■ TASK DETAILS ■
Please give an exact transcription of the lines below, from the one that contains "noncomputable section" to the very last, with no other lines.
[Opening DATA TO PROCESS section]
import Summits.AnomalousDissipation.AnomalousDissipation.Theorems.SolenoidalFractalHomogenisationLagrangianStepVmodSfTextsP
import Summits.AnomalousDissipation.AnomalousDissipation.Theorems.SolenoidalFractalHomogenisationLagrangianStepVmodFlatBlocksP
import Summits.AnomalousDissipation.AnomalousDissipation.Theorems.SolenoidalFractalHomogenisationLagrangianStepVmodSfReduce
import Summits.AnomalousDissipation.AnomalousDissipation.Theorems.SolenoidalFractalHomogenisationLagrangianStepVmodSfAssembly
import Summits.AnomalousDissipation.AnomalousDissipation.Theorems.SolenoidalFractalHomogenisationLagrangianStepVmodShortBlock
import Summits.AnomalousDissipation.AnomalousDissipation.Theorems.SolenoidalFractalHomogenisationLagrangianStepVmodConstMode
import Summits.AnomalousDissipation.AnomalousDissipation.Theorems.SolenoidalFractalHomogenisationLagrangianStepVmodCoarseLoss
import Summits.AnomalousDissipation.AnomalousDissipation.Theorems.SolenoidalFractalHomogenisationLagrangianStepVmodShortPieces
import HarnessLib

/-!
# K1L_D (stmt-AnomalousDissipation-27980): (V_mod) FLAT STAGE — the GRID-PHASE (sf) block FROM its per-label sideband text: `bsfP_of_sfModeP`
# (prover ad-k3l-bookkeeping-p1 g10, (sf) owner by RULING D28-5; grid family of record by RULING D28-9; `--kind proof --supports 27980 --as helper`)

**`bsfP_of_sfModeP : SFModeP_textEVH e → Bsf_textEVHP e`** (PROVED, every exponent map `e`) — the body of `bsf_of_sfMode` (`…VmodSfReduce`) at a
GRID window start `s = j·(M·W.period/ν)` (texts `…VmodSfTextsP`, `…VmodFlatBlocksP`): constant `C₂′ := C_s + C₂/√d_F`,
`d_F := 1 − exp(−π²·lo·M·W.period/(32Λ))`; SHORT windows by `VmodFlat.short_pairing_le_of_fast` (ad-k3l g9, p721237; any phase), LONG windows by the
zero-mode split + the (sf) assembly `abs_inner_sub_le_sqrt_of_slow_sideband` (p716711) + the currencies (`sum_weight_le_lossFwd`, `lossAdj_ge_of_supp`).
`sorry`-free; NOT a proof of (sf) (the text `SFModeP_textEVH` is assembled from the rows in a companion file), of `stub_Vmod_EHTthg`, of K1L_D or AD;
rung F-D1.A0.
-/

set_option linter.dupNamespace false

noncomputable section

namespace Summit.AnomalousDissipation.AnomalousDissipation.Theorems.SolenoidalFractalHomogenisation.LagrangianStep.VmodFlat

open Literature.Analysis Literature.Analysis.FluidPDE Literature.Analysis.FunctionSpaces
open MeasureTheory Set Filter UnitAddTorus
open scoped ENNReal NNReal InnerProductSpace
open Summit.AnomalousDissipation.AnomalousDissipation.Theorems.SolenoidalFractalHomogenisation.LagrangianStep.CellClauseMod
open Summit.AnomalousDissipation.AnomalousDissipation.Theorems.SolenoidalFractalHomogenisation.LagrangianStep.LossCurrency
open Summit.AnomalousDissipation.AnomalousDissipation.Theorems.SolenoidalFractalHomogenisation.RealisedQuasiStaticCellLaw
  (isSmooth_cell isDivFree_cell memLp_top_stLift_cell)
[Closing DATA TO PROCESS section]
■ WRITTEN REPLY ■
noncomputable section

namespace Summit.AnomalousDissipation.AnomalousDissipation.Theorems.SolenoidalFractalHomogenisation.LagrangianStep.VmodFlat

open Literature.Analysis Literature.Analysis.FluidPDE Literature.Analysis.FunctionSpaces
open MeasureTheory Set Filter UnitAddTorus
open scoped ENNReal NNReal InnerProductSpace
open Summit.AnomalousDissipation.AnomalousDissipation.Theorems.SolenoidalFractalHomogenisation.LagrangianStep.CellClauseMod
open Summit.AnomalousDissipation.AnomalousDissipation.Theorems.SolenoidalFractalHomogenisation.LagrangianStep.LossCurrency
open Summit.AnomalousDissipation.AnomalousDissipation.Theorems.SolenoidalFractalHomogenisation.RealisedQuasiStaticCellLaw
  (isSmooth_cell isDivFree_cell memLp_top_stLift_cell)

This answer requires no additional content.